|Bibliography||Tariq, Muhammad Adnan: Non-functional requirements in publish/subscribe systems. |
University of Stuttgart, Faculty of Computer Science, Electrical Engineering, and Information Technology, Doctoral Thesis (2013).
191 pages, english.
Content-based publish/subscribe has gained high popularity for large-scale dissemination of dynamic information in the form of events from publishers to subscribers in a decoupled fashion. Yet, it is highly challenging to achieve scalability without sacrificing the expressiveness of subscriptions (user queries) in such systems, especially in a peer-to-peer (P2P) environment where subscribers and publishers are also responsible for forwarding events by forming an overlay network. Moreover, the support for non-functional requirements such as quality of service (e.g., end-to-end delay, bandwidth etc.) and security (e.g., authentication, confidentiality etc.) instigate many open research questions. The main advantage of publish/subscribe - its inherent decoupling - turns to be a major obstacle in the fulfillment of non-functional requirements with conventional methods.
Therefore, the goal of this thesis is to develop methods and algorithms that i) enable scalable dissemination of events, ii) support different quality of service aspects, and iii) provide basic security mechanisms, in a P2P content-based publish/subscribe system. In particular, the following contributions are made in this thesis.
As a first contribution, we propose a distributed algorithm to disseminate events in a publish/subscribe system respecting the subscriber-defined QoS constraints in terms of delay requirements and available bandwidth. In addition, the second contribution focuses on minimizing the overall resource usage, i.e., bandwidth consumption and processing load on peers (publishers and subscribers), in a publish/subscribe system. This contribution develops an efficient and scalable method to reduce the rate of events that peers receive and forward though lacking subscription (i.e., false positives) by means of subscription clustering, using the techniques from spectral graph theory.

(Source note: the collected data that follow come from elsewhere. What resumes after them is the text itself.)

import Summits.QuantumFields.YangMills.Theorems.BalabanUVNodesN15CovariantLandauPropagatorRows
import Summits.QuantumFields.YangMills.Theorems.BalabanUVNodesN15CovariantLandauPropagatorDefectRow
import Summits.QuantumFields.YangMills.Theorems.BalabanUVNodesN15TwoSpacingGluingCurvedKnitCovariantAveragingNode
import Summits.QuantumFields.YangMills.Theorems.BalabanUVNodesN15AnyPropagatorSandwichObjects
import HarnessLib

/-!
# N15 = NE2 — dag-n15-a g32 (t2), F5: ★★★ dag-n15-c's (P-R) PROPAGATOR FAMILY `X_r` (Bałaban's whole covariant summand `a·Q*Q − D_U(I−R)D*_U` live INSIDE the propagator) MEETS THE
# THREE DISPLAYED ROWS OF (𝟙P-c′)∕(𝟙P-d′) UNDER BAŁABAN's CLASS (3.35), GIVEN n15-c∕211's THREE GLOBAL LANDAU ROWS — `rows_sfqr`
# (dag-n15-a g32, (t2) FILE F5; node N15 = NE2; `--supports stmt-QuantumFields-27366 --as helper`, count-neutral; one theorem; imports F3, F4, n15-c 189b)

WHY.  (𝟙P-c′)∕(𝟙P-d′) close the site ∕ unit layers BY NAME for any inner propagator family with three rows DISPLAYED per index under `Reg335 c₃₅ α₀ A′` (`hX`: sizes `K_X·(c₃₅L^mα₀)`, two-grid
defect `K_X·(L^k)^{−γ_X}`).  (t2) F3∕F4 give exactly these rows for dag-n15-c's `X_r` in n15-c∕206's regime (skew `A′` in the C² window at scale `r_A ≤ 1`, transporter sizes `≤ 1`, Landau
letters in the budgets) GIVEN n15-c∕211's three cut-off-free Landau rows.  This file is n15-c 189b's threshold template applied to them — (𝟙P-e″) `rows_sfq`'s text with the Landau size
letter `c_R·r_A` inside both budgets and 206's bracket (with the Landau η-defect `C_R(L^k)^{−γ_R}`) bounded by `(1 + C₁ + 2C_R)(L^k)^{−γ_X}`, `γ_X = min γ_R (1∕16)`.

THE RESULT ★★★ `rows_sfqr … (he) (hδR) (hcR) (hCR) (hG) : ∃ ρX KX wX sX, …` = (𝟙P-c′)'s hypothesis `hX` for `(Xc, Xf) := (X_r, X′_r)` at `γ_X = min γ_R (1∕16)`, LITERALLY; `hG` is the
body of n15-c∕211 `ne2PlusOperator_sfqr_of_global`'s hypothesis `hG` (its four letters as parameters).

HONEST FRAMING ∕ LIMITS.  MODEL carriers ∕ operators of dag-n15-c (doubled torus `2L^{m+1}`, `L ≥ 7`, global small-field gauge `U = e^{ηĀ′}`∕`U′ = e^{η′A′}`, `Q(U)` = main term (125) of [B7]
(124), King-block-mean pairing, crude constants); the three Landau rows are HYPOTHESES (dag-n15-c's located-next analytic object, [B9] §1∕(3.49)); the (3.35) window is used only through FILE
130's letters; NOT [B9] (3.62)–(3.65) ∕ Thm 3.1 ∕ Thm 3.4 as printed and no estimate of Bałaban's; no layer knit here (the sequel F6); N15 stays DISCHARGED OF RECORD 8∕28 AS CONSUMED
(U-blind v7 pin, p687738) — nothing re-claimed, no count moved; K3⁸ OPEN; finite 𝕋⁴ per index — NOT ℝ⁴ ∕ OS ∕ mass gap ∕ Clay.  `set_option maxHeartbeats 800000 in` ×1 (189b's budget).
No `sorry`, `instance`, `notation`; standard axioms.
-/

noncomputable section
/-- **Theorem 7.8 in terms of the dual net.** The matrices `C_1, …, C_s ∈ ℤ_b^{p × m}` (`p ≥ m - t`,
`s ≥ 1`, `b ≥ 2`) generate a digital `(t, m, s)`-net (`0 ≤ t ≤ m`) if and only if every
`𝐤 ∈ 𝓓(C_1, …, C_s) ∖ {𝟎}` with `0 ≤ k_j < b^p` has NRT weight `Σ_j ℓ_j ≥ m - t + 1`, where `ℓ_j` is the
number of base-`b` digits of `k_j` (the digit form of `δ(𝒞^⊥) ≥ m - t + 1`, over the ring `ℤ_b`).
[cite: DickPillichshammer2010, Thm. 7.8] [cite: DickPillichshammer2010, Def. 4.76]
[cite: DickPillichshammer2010, Lemma 13.8] (proof: "`𝐜_1^{(1)}, …, 𝐜_{ℓ_1-1}^{(1)}, …` are linearly
independent by the digital `(t, m, s)`-net property") -/
theorem isDigitalTMSNet_iff_dualNet [Nonempty ι] (hb : 1 < b) {t : ℕ}
    {C : ι → Matrix (Fin p) (Fin m) (ZMod b)} (hp : m ≤ p + t) :
    IsDigitalTMSNet t C ↔ t ≤ m ∧ ∀ k ∈ dualNet C, (∀ j, k j < b ^ p) → k ≠ 0 →
      m - t + 1 ≤ ∑ j, digitLen b (k j) := by
  have hd : m - t ≤ Fintype.card ι * p :=
    le_trans (by omega) (Nat.le_mul_of_pos_left p Fintype.card_pos)
  rw [isDigitalTMSNet_iff_isDSystem hp, isDSystem_iff_le_nrtWeight hd]
  refine and_congr_right fun _ => ⟨fun h k hk hkp hk0 => ?_, fun h A hA hA0 => ?_⟩
  · have hw : nrtWeight (fun j => digitVec b p (k j)) = ∑ j, digitLen b (k j) :=
      Finset.sum_congr rfl fun j _ => vWeight_digitVec hb (hkp j)
    have hne : (fun j => digitVec b p (k j)) ≠ 0 := fun h0 => hk0 (funext fun j => by
      have := congrFun (congrArg (fun A : ι → Fin p → ZMod b => fun j => vWeight (A j)) h0) j
      simp only [vWeight_digitVec hb (hkp j), Pi.zero_apply, vWeight_zero] at this
      exact digitLen_eq_zero_iff'.1 this)
    rw [← hw]
    exact h _ ((digitVec_mem_dualSpace_iff C k).2 hk) hne
  · choose k hkp hkA using fun j => exists_digitVec_eq (A j)
    have hA' : (fun j => digitVec b p (k j)) = A := funext hkA
    have hk : k ∈ dualNet C := (digitVec_mem_dualSpace_iff C k).1 (hA' ▸ hA)
    have hk0 : k ≠ 0 := by
      rintro rfl
      refine hA0 ?_
      rw [← hA']
      funext j r
      simp [digitVec, natDigit]
    have hw : nrtWeight A = ∑ j, digitLen b (k j) := by
      rw [← hA']
      exact Finset.sum_congr rfl fun j _ => vWeight_digitVec hb (hkp j)
    rw [hw]
    exact h k hk hkp hk0

/-- **Theorem 7.8 in terms of the dual net, point form** (`b` prime): the digital point set of
`C_1, …, C_s ∈ ℤ_b^{p × m}` (`p ≥ m - t`, `s ≥ 1`) is a `(t, m, s)`-net in base `b` iff `t ≤ m` and
every `𝐤 ∈ 𝓓 ∖ {𝟎}` with `k_j < b^p` has `Σ_j ℓ_j ≥ m - t + 1`. [cite: DickPillichshammer2010, Thm. 7.8]
[cite: DickPillichshammer2010, Def. 4.76] -/
theorem isTMSNet_digitalNetPoint_iff_dualNet [Fact b.Prime] [Nonempty ι] {t : ℕ}
    {C : ι → Matrix (Fin p) (Fin m) (ZMod b)} (hp : m ≤ p + t) :
    IsTMSNet b t m (digitalNetPoint C) ↔ t ≤ m ∧ ∀ k ∈ dualNet C, (∀ j, k j < b ^ p) → k ≠ 0 →
      m - t + 1 ≤ ∑ j, digitLen b (k j) := by
  rw [← isDigitalTMSNet_iff_isTMSNet, isDigitalTMSNet_iff_dualNet (Fact.out : b.Prime).one_lt hp]

end DualNet

end Literature.Analysis.Quadrature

The first two contributions target overlay-level methods to provide efficient dissemination of events and quality of service. The third contribution, however, proposes underlay-aware methods that explicitly take into account the properties of the underlying physical network and its topology, to construct an efficient publish/subscribe routing overlay with low relative delay penalty and low stress on the physical links. Finally, as our last contribution, we present novel methods to provide authentication of publishers and subscribers as well as confidentiality and integrity of events using the techniques from pairing-based cryptography. Additionally, an algorithm is developed to preserve the weak subscription confidentiality in the presence of interest clustering of subscribers.